Secondary Objectives:
- Use statistical tests to postulate how the viral ecology that we find might be dependent on differing environmental characteristics across the different soil depths.
- Study the viral sequences for artifacts of microbial hosts (AMGs), and connect identified viruses to possible host microbes, in order to make hypotheses of how the viruses in these samples may be interacting with their microbial hosts.
Background
Viruses are the most abundant biological entities on the planet and play a salient role in the lives of soil microbial communities. However, because of the immense challenges associated with isolating and identifying viruses from soil samples, we have only just begun to realize the viral diversity present in these ecosystems and their significance for microbial life. This is because soil is one of the most complex environments to study due to its highly heterogeneous nature, consisting of a variable mixture of inorganic matter and organic biomass, which makes it very difficult to isolate virions or viral DNA.
Metagenomics has proved to be an attractive method for accessing information about the ecological composition of soil microbial communities. Instead of requiring wet-lab work to isolate the physical microbes from a sample (losing many community members in the process), a metagenomics approach will extract all the DNA directly from an environment, and use next-generation whole genome sequencing (WGS) to capture a snapshot of the genetic information present in the sample. From that sequence data, one can then reconstruct the genomes of the individuals present in the sample. Soil environments in particular are extremely rich in microbial life, and because of metagenomic's ability to survey large and diverse populations, it has played a significant role in moving forward the classification of the diverse virosphere. With that said, biases can still be introduced at every stage of the metagenomics workflow, so while metagenomic studies enable progress, a large amount of uncertainty must be associated with results (Trubl et. al 2020).
Methodology
This research is building off of a project in the Johnson Lab at Georgetown that aims to study the relationship between taxonomic and functional diversity of soil microbial communities in the Antarctic Dry Valleys. We started with pre-assembled 'contiguous' sequences from the depth series samples, and have been moving this data through a series of bioinformatics analyses and data processing steps. First, we used VirSorter2 and geNomad to identify vOTUs from the starting sequences. We then combined our results from those two programs using a clustering technique that removes redundant viral populations. This dataset of vOTUs could then be functionally annotated and taxonomically classified. We also plan to associate the vOTUs with their possible microbial hosts.
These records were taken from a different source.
import Mathlib
import Literature.GroupTheory.CombinatorialGroupTheory.SignedHurwitzAction
import Literature.GroupTheory.CombinatorialGroupTheory.SignedHurwitzStabilisation
import Literature.GroupTheory.CombinatorialGroupTheory.SignedHurwitzExchange
import HarnessLib
import Summits.SmoothPoincare4.SmoothPoincare4.Theorems.ConvexBisectionAcyclicBisectionRigidityStubMatsumotoNormalFormAux
import Summits.SmoothPoincare4.SmoothPoincare4.Theorems.ConvexBisectionAcyclicBisectionRigidityStubMatsumotoNormalFormAux4

/-!
# Matsumoto's normal form for four-letter genus-one words, V: the descent step on words

Helper file for stub D-alg (`stub_matsumotoNormalForm`), line `folded-curve-branch-locus`, crux
`ConvexBisection.AcyclicBisectionRigidity` (item stmt-SmoothPoincare4-10507).  Back to words over
`SignedHurwitz`: the complexity `S4 = Σ_{i<j} |ω(vᵢ, vⱼ)|` of a four-letter genus-one word and
the descent step `helper_descent_step` — a word `[(v₁,ε₁),…,(v₄,ε₄)]` with two letters of each
sign, trivial signed monodromy and no cyclically adjacent opposite pair with vanishing pairing
admits one of the six signed Hurwitz moves (`HurwitzStep`, both alternatives, three positions)
strictly decreasing `S4`.  Proof: evaluate `helper_fund_identity` of the word and of its rotation
at the classes (seven identities), feed `helper_arith_moves`, and read off the move.

Reference: Y. Matsumoto, J. Math. Soc. Japan 37 (1985), Def. 3.1, Thm. 3.2.  Everything is proved.
-/

set_option linter.dupNamespace false

namespace Summit.SmoothPoincare4.SmoothPoincare4.Theorems.AcyclicBisectionRigidity.FoldedCurveBranchLocus

open Literature.GroupTheory.CombinatorialGroupTheory.SignedHurwitz

namespace Matsumoto

/-! ## The complexity and the descent step on words -/

/-- The complexity of a four-letter genus-one word: the sum of the absolute values of the six
pairings of its classes. [folklore] -/
def S4 (v₁ v₂ v₃ v₄ : Fin 1 ⊕ Fin 1 → ℤ) : ℤ :=
  |(stdSymp ℤ 1) v₁ v₂| + |(stdSymp ℤ 1) v₁ v₃| + |(stdSymp ℤ 1) v₁ v₄| + |(stdSymp ℤ 1) v₂ v₃| +
      |(stdSymp ℤ 1) v₂ v₄| + |(stdSymp ℤ 1) v₃ v₄|

/-- The complexity is non-negative. [folklore] -/
theorem S4_nonneg (v₁ v₂ v₃ v₄ : Fin 1 ⊕ Fin 1 → ℤ) : 0 ≤ S4 v₁ v₂ v₃ v₄ := by
  unfold S4; positivity

/-- Linearity of `ω` in the first slot along a translate. [folklore] -/
theorem om_add_smul_left (x y z : Fin 1 ⊕ Fin 1 → ℤ) (k : ℤ) : (stdSymp ℤ 1) (x + k • y) z =
    (stdSymp ℤ 1) x z + k * (stdSymp ℤ 1) y z := by
  simp only [map_add, map_smul, LinearMap.add_apply, LinearMap.smul_apply, smul_eq_mul]

/-- Linearity of `ω` in the first slot along a translate. [folklore] -/
theorem om_sub_smul_left (x y z : Fin 1 ⊕ Fin 1 → ℤ) (k : ℤ) : (stdSymp ℤ 1) (x - k • y) z =
    (stdSymp ℤ 1) x z - k * (stdSymp ℤ 1) y z := by
  simp only [map_sub, map_smul, LinearMap.sub_apply, LinearMap.smul_apply, smul_eq_mul]

/-- Linearity of `ω` in the second slot along a translate. [folklore] -/
theorem om_add_smul_right (x y z : Fin 1 ⊕ Fin 1 → ℤ) (k : ℤ) : (stdSymp ℤ 1) z (x + k • y) =
    (stdSymp ℤ 1) z x + k * (stdSymp ℤ 1) z y := by
  simp only [map_add, map_smul, smul_eq_mul]

/-- Linearity of `ω` in the second slot along a translate. [folklore] -/
theorem om_sub_smul_right (x y z : Fin 1 ⊕ Fin 1 → ℤ) (k : ℤ) : (stdSymp ℤ 1) z (x - k • y) =
    (stdSymp ℤ 1) z x - k * (stdSymp ℤ 1) z y := by
  simp only [map_sub, map_smul, smul_eq_mul]

/-- `sgn` is injective. [folklore] -/
theorem sgn_injective' {b b' : Bool} (h : (sgn b : ℤ) = sgn b') : b = b' := by
  cases b <;> cases b' <;> simp at h ⊢

end Matsumoto

open Matsumoto in
/-- **The descent step.**  A four-letter genus-one word with two letters of each sign and trivial
monodromy which is not terminal admits a signed Hurwitz move strictly decreasing the complexity
`S4` (signs travel with the letters). [folklore] -/
theorem helper_descent_step (v₁ v₂ v₃ v₄ : Fin 1 ⊕ Fin 1 → ℤ) (b₁ b₂ b₃ b₄ : Bool)
    (h : wordProduct (stdSymp ℤ 1) [(v₁, b₁), (v₂, b₂), (v₃, b₃), (v₄, b₄)] = 1)
    (h22 : (sgn b₁ : ℤ) + sgn b₂ + sgn b₃ + sgn b₄ = 0)
    (hna : b₁ ≠ b₂ → (stdSymp ℤ 1) v₁ v₂ ≠ 0) (hnd : b₂ ≠ b₃ →
        (stdSymp ℤ 1) v₂ v₃ ≠ 0) (hnc : b₁ ≠ b₄ → (stdSymp ℤ 1) v₁ v₄ ≠ 0) :
    ∃ (w₁ w₂ w₃ w₄ : Fin 1 ⊕ Fin 1 → ℤ) (c₁ c₂ c₃ c₄ : Bool),
      HurwitzStep (stdSymp ℤ 1) [(v₁, b₁), (v₂, b₂), (v₃, b₃), (v₄, b₄)]
        [(w₁, c₁), (w₂, c₂), (w₃, c₃), (w₄, c₄)] ∧
      |(stdSymp ℤ 1) w₁ w₂| + |(stdSymp ℤ 1) w₁ w₃| + |(stdSymp ℤ 1) w₁ w₄| +
        |(stdSymp ℤ 1) w₂ w₃| + |(stdSymp ℤ 1) w₂ w₄| + |(stdSymp ℤ 1) w₃ w₄| <
      |(stdSymp ℤ 1) v₁ v₂| + |(stdSymp ℤ 1) v₁ v₃| + |(stdSymp ℤ 1) v₁ v₄| +
        |(stdSymp ℤ 1) v₂ v₃| + |(stdSymp ℤ 1) v₂ v₄| + |(stdSymp ℤ 1) v₃ v₄| ∧
      (sgn c₁ : ℤ) + sgn c₂ + sgn c₃ + sgn c₄ = 0 := by
  show ∃ (w₁ w₂ w₃ w₄ : Fin 1 ⊕ Fin 1 → ℤ) (c₁ c₂ c₃ c₄ : Bool),
      HurwitzStep (stdSymp ℤ 1) [(v₁, b₁), (v₂, b₂), (v₃, b₃), (v₄, b₄)]
        [(w₁, c₁), (w₂, c₂), (w₃, c₃), (w₄, c₄)] ∧
      S4 w₁ w₂ w₃ w₄ < S4 v₁ v₂ v₃ v₄ ∧ (sgn c₁ : ℤ) + sgn c₂ + sgn c₃ + sgn c₄ = 0
  -- the seven identities
  have hPL : (stdSymp ℤ 1) v₁ v₂ * (stdSymp ℤ 1) v₃ v₄ -
      (stdSymp ℤ 1) v₁ v₃ * (stdSymp ℤ 1) v₂ v₄ + (stdSymp ℤ 1) v₁ v₄ * (stdSymp ℤ 1) v₂ v₃ = 0 :=
      om_pluecker v₁ v₂ v₃ v₄
  have hA11 : -sgn b₂ * ((stdSymp ℤ 1) v₁ v₂) ^ 2 =
      sgn b₃ * ((stdSymp ℤ 1) v₁ v₃) ^ 2 + sgn b₄ * ((stdSymp ℤ 1) v₁ v₄) ^ 2 +
      sgn b₃ * sgn b₄ * (stdSymp ℤ 1) v₃ v₄ * (stdSymp ℤ 1) v₁ v₃ * (stdSymp ℤ 1) v₁ v₄ := by
    have := helper_fund_identity h v₁ v₁; simp only [om_apply] at this ⊢; linear_combination this
  have hA12 : (0 : ℤ) =
      sgn b₃ * (stdSymp ℤ 1) v₁ v₃ * (stdSymp ℤ 1) v₂ v₃ +
      sgn b₄ * (stdSymp ℤ 1) v₁ v₄ * (stdSymp ℤ 1) v₂ v₄ +
      sgn b₃ * sgn b₄ * (stdSymp ℤ 1) v₃ v₄ * (stdSymp ℤ 1) v₁ v₄ * (stdSymp ℤ 1) v₂ v₃ := by
    have := helper_fund_identity h v₁ v₂; simp only [om_apply] at this ⊢; linear_combination this
  have hA21 : sgn b₁ * sgn b₂ * ((stdSymp ℤ 1) v₁ v₂) ^ 3 =
      sgn b₃ * (stdSymp ℤ 1) v₁ v₃ * (stdSymp ℤ 1) v₂ v₃ +
      sgn b₄ * (stdSymp ℤ 1) v₁ v₄ * (stdSymp ℤ 1) v₂ v₄ +
      sgn b₃ * sgn b₄ * (stdSymp ℤ 1) v₃ v₄ * (stdSymp ℤ 1) v₁ v₃ * (stdSymp ℤ 1) v₂ v₄ := by
    have := helper_fund_identity h v₂ v₁; simp only [om_apply] at this ⊢; linear_combination this
  have h' : wordProduct (stdSymp ℤ 1) [(v₄, b₄), (v₁, b₁), (v₂, b₂), (v₃, b₃)] = 1 :=
    prod_rotate (prod_rotate (prod_rotate h))
  have hD12 : (0 : ℤ) =
      -sgn b₂ * (stdSymp ℤ 1) v₁ v₂ * (stdSymp ℤ 1) v₂ v₄ -
      sgn b₃ * (stdSymp ℤ 1) v₁ v₃ * (stdSymp ℤ 1) v₃ v₄ -
      sgn b₂ * sgn b₃ * (stdSymp ℤ 1) v₁ v₂ * (stdSymp ℤ 1) v₂ v₃ * (stdSymp ℤ 1) v₃ v₄ := by
    have := helper_fund_identity h' v₄ v₁; simp only [om_apply] at this ⊢; linear_combination this
  have hD21 : -sgn b₁ * sgn b₄ * ((stdSymp ℤ 1) v₁ v₄) ^ 3 =
      -sgn b₂ * (stdSymp ℤ 1) v₁ v₂ * (stdSymp ℤ 1) v₂ v₄ -
      sgn b₃ * (stdSymp ℤ 1) v₁ v₃ * (stdSymp ℤ 1) v₃ v₄ -
      sgn b₂ * sgn b₃ * (stdSymp ℤ 1) v₁ v₃ * (stdSymp ℤ 1) v₂ v₃ * (stdSymp ℤ 1) v₂ v₄ := by
    have := helper_fund_identity h' v₁ v₄; simp only [om_apply] at this ⊢; linear_combination this
  have hD22 : -sgn b₄ * ((stdSymp ℤ 1) v₁ v₄) ^ 2 =
      sgn b₂ * ((stdSymp ℤ 1) v₁ v₂) ^ 2 + sgn b₃ * ((stdSymp ℤ 1) v₁ v₃) ^ 2 +
      sgn b₂ * sgn b₃ * (stdSymp ℤ 1) v₂ v₃ * (stdSymp ℤ 1) v₁ v₂ * (stdSymp ℤ 1) v₁ v₃ := by
    have := helper_fund_identity h' v₁ v₁; simp only [om_apply] at this ⊢; linear_combination this
  have hM := helper_arith_moves ((stdSymp ℤ 1) v₁ v₂) ((stdSymp ℤ 1) v₁ v₃) ((stdSymp ℤ 1) v₁ v₄)
      ((stdSymp ℤ 1) v₂ v₃) ((stdSymp ℤ 1) v₂ v₄) ((stdSymp ℤ 1) v₃ v₄)
    (sgn b₁) (sgn b₂) (sgn b₃) (sgn b₄) (sgn_eq_or b₁) (sgn_eq_or b₂) (sgn_eq_or b₃) (sgn_eq_or b₄)
    h22 hPL hA11 hA12 hA21 hD12 hD21 hD22
    (fun hne => hna fun heq => hne (by rw [heq])) (fun hne => hnd fun heq => hne (by rw [heq]))
    (fun hne => hnc fun heq => hne (by rw [heq]))
  rcases hM with hM | hM | hM | hM | hM | hM
  · -- move (12), first alternative
    refine ⟨v₂ + (sgn b₁ * (stdSymp ℤ 1) v₁ v₂) • v₁, v₁, v₃, v₄, b₂, b₁, b₃, b₄,
      ⟨[], [(v₃, b₃), (v₄, b₄)], (v₁, b₁), (v₂, b₂), rfl, Or.inl rfl⟩, ?_, by linarith⟩
    have e1 : (stdSymp ℤ 1) (v₂ + (sgn b₁ * (stdSymp ℤ 1) v₁ v₂) • v₁) v₁ = -(stdSymp ℤ 1) v₁ v₂ :=
        by
      rw [om_add_smul_left, stdSymp_int_self, stdSymp_int_swap 1 v₂ v₁]; ring
    have e2 : (stdSymp ℤ 1) (v₂ + (sgn b₁ * (stdSymp ℤ 1) v₁ v₂) • v₁) v₃ =
        (stdSymp ℤ 1) v₂ v₃ + sgn b₁ * (stdSymp ℤ 1) v₁ v₂ * (stdSymp ℤ 1) v₁ v₃ := by
      rw [om_add_smul_left]
    have e3 : (stdSymp ℤ 1) (v₂ + (sgn b₁ * (stdSymp ℤ 1) v₁ v₂) • v₁) v₄ =
        (stdSymp ℤ 1) v₂ v₄ + sgn b₁ * (stdSymp ℤ 1) v₁ v₂ * (stdSymp ℤ 1) v₁ v₄ := by
      rw [om_add_smul_left]
    simp only [S4, e1, e2, e3, abs_neg]
    linarith
  · -- move (12), second alternative
    refine ⟨v₂, v₁ - (sgn b₂ * (stdSymp ℤ 1) v₂ v₁) • v₂, v₃, v₄, b₂, b₁, b₃, b₄,
      ⟨[], [(v₃, b₃), (v₄, b₄)], (v₁, b₁), (v₂, b₂), rfl, Or.inr rfl⟩, ?_, by linarith⟩
    have e1 : (stdSymp ℤ 1) v₂ (v₁ - (sgn b₂ * (stdSymp ℤ 1) v₂ v₁) • v₂) = -(stdSymp ℤ 1) v₁ v₂ :=
        by
      rw [om_sub_smul_right, stdSymp_int_self, stdSymp_int_swap 1 v₂ v₁]; ring
    have e2 : (stdSymp ℤ 1) (v₁ - (sgn b₂ * (stdSymp ℤ 1) v₂ v₁) • v₂) v₃ =
        (stdSymp ℤ 1) v₁ v₃ + sgn b₂ * (stdSymp ℤ 1) v₁ v₂ * (stdSymp ℤ 1) v₂ v₃ := by
      rw [om_sub_smul_left, stdSymp_int_swap 1 v₂ v₁]; ring
    have e3 : (stdSymp ℤ 1) (v₁ - (sgn b₂ * (stdSymp ℤ 1) v₂ v₁) • v₂) v₄ =
        (stdSymp ℤ 1) v₁ v₄ + sgn b₂ * (stdSymp ℤ 1) v₁ v₂ * (stdSymp ℤ 1) v₂ v₄ := by
      rw [om_sub_smul_left, stdSymp_int_swap 1 v₂ v₁]; ring
    simp only [S4, e1, e2, e3, abs_neg]
    linarith
  · -- move (23), first alternative
    refine ⟨v₁, v₃ + (sgn b₂ * (stdSymp ℤ 1) v₂ v₃) • v₂, v₂, v₄, b₁, b₃, b₂, b₄,
      ⟨[(v₁, b₁)], [(v₄, b₄)], (v₂, b₂), (v₃, b₃), rfl, Or.inl rfl⟩, ?_, by linarith⟩
    have e1 : (stdSymp ℤ 1) v₁ (v₃ + (sgn b₂ * (stdSymp ℤ 1) v₂ v₃) • v₂) =
        (stdSymp ℤ 1) v₁ v₃ + sgn b₂ * (stdSymp ℤ 1) v₂ v₃ * (stdSymp ℤ 1) v₁ v₂ := by
      rw [om_add_smul_right]
    have e2 : (stdSymp ℤ 1) (v₃ + (sgn b₂ * (stdSymp ℤ 1) v₂ v₃) • v₂) v₂ = -(stdSymp ℤ 1) v₂ v₃ :=
        by
      rw [om_add_smul_left, stdSymp_int_self, stdSymp_int_swap 1 v₃ v₂]; ring
    have e3 : (stdSymp ℤ 1) (v₃ + (sgn b₂ * (stdSymp ℤ 1) v₂ v₃) • v₂) v₄ =
        (stdSymp ℤ 1) v₃ v₄ + sgn b₂ * (stdSymp ℤ 1) v₂ v₃ * (stdSymp ℤ 1) v₂ v₄ := by
      rw [om_add_smul_left]
    simp only [S4, e1, e2, e3, abs_neg]
    linarith
  · -- move (23), second alternative
    refine ⟨v₁, v₃, v₂ - (sgn b₃ * (stdSymp ℤ 1) v₃ v₂) • v₃, v₄, b₁, b₃, b₂, b₄,
      ⟨[(v₁, b₁)], [(v₄, b₄)], (v₂, b₂), (v₃, b₃), rfl, Or.inr rfl⟩, ?_, by linarith⟩
    have e1 : (stdSymp ℤ 1) v₁ (v₂ - (sgn b₃ * (stdSymp ℤ 1) v₃ v₂) • v₃) =
        (stdSymp ℤ 1) v₁ v₂ + sgn b₃ * (stdSymp ℤ 1) v₂ v₃ * (stdSymp ℤ 1) v₁ v₃ := by
      rw [om_sub_smul_right, stdSymp_int_swap 1 v₃ v₂]; ring
    have e2 : (stdSymp ℤ 1) v₃ (v₂ - (sgn b₃ * (stdSymp ℤ 1) v₃ v₂) • v₃) = -(stdSymp ℤ 1) v₂ v₃ :=
        by
      rw [om_sub_smul_right, stdSymp_int_self, stdSymp_int_swap 1 v₃ v₂]; ring
    have e3 : (stdSymp ℤ 1) (v₂ - (sgn b₃ * (stdSymp ℤ 1) v₃ v₂) • v₃) v₄ =
        (stdSymp ℤ 1) v₂ v₄ + sgn b₃ * (stdSymp ℤ 1) v₂ v₃ * (stdSymp ℤ 1) v₃ v₄ := by
      rw [om_sub_smul_left, stdSymp_int_swap 1 v₃ v₂]; ring
    simp only [S4, e1, e2, e3, abs_neg]
    linarith
  · -- move (34), first alternative
    refine ⟨v₁, v₂, v₄ + (sgn b₃ * (stdSymp ℤ 1) v₃ v₄) • v₃, v₃, b₁, b₂, b₄, b₃,
      ⟨[(v₁, b₁), (v₂, b₂)], [], (v₃, b₃), (v₄, b₄), rfl, Or.inl rfl⟩, ?_, by linarith⟩
    have e1 : (stdSymp ℤ 1) v₁ (v₄ + (sgn b₃ * (stdSymp ℤ 1) v₃ v₄) • v₃) =
        (stdSymp ℤ 1) v₁ v₄ + sgn b₃ * (stdSymp ℤ 1) v₃ v₄ * (stdSymp ℤ 1) v₁ v₃ := by
      rw [om_add_smul_right]
    have e2 : (stdSymp ℤ 1) v₂ (v₄ + (sgn b₃ * (stdSymp ℤ 1) v₃ v₄) • v₃) =
        (stdSymp ℤ 1) v₂ v₄ + sgn b₃ * (stdSymp ℤ 1) v₃ v₄ * (stdSymp ℤ 1) v₂ v₃ := by
      rw [om_add_smul_right]
    have e3 : (stdSymp ℤ 1) (v₄ + (sgn b₃ * (stdSymp ℤ 1) v₃ v₄) • v₃) v₃ = -(stdSymp ℤ 1) v₃ v₄ :=
        by
      rw [om_add_smul_left, stdSymp_int_self, stdSymp_int_swap 1 v₄ v₃]; ring
    simp only [S4, e1, e2, e3, abs_neg]
    linarith
  · -- move (34), second alternative
    refine ⟨v₁, v₂, v₄, v₃ - (sgn b₄ * (stdSymp ℤ 1) v₄ v₃) • v₄, b₁, b₂, b₄, b₃,
      ⟨[(v₁, b₁), (v₂, b₂)], [], (v₃, b₃), (v₄, b₄), rfl, Or.inr rfl⟩, ?_, by linarith⟩
    have e1 : (stdSymp ℤ 1) v₁ (v₃ - (sgn b₄ * (stdSymp ℤ 1) v₄ v₃) • v₄) =
        (stdSymp ℤ 1) v₁ v₃ + sgn b₄ * (stdSymp ℤ 1) v₃ v₄ * (stdSymp ℤ 1) v₁ v₄ := by
      rw [om_sub_smul_right, stdSymp_int_swap 1 v₄ v₃]; ring
    have e2 : (stdSymp ℤ 1) v₂ (v₃ - (sgn b₄ * (stdSymp ℤ 1) v₄ v₃) • v₄) =
        (stdSymp ℤ 1) v₂ v₃ + sgn b₄ * (stdSymp ℤ 1) v₃ v₄ * (stdSymp ℤ 1) v₂ v₄ := by
      rw [om_sub_smul_right, stdSymp_int_swap 1 v₄ v₃]; ring
    have e3 : (stdSymp ℤ 1) v₄ (v₃ - (sgn b₄ * (stdSymp ℤ 1) v₄ v₃) • v₄) = -(stdSymp ℤ 1) v₃ v₄ :=
        by
      rw [om_sub_smul_right, stdSymp_int_self, stdSymp_int_swap 1 v₄ v₃]; ring
    simp only [S4, e1, e2, e3, abs_neg]
    linarith

end Summit.SmoothPoincare4.SmoothPoincare4.Theorems.AcyclicBisectionRigidity.FoldedCurveBranchLocus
To estimate the relative abundance of each vOTU, we need to align each original read sequence from our samples to each vOTU sequence in a process called read mapping/alignment. By doing this, we can determine how many times each vOTU is covered by the reads, which gives us an estimate of that virus's abundance in the sample. Once we know the relative abundances of each vOTU at each sample depth, we can then use a variety of R programs to do our ecological analyses.
References:
Trubl, G., Hyman, P., Roux, S., & Abedon, S. T. (2020). Coming-of-age characterization of soil viruses: a user’s guide to virus isolation, detection within metagenomes, and viromics. Soil Systems, 4(2), 23.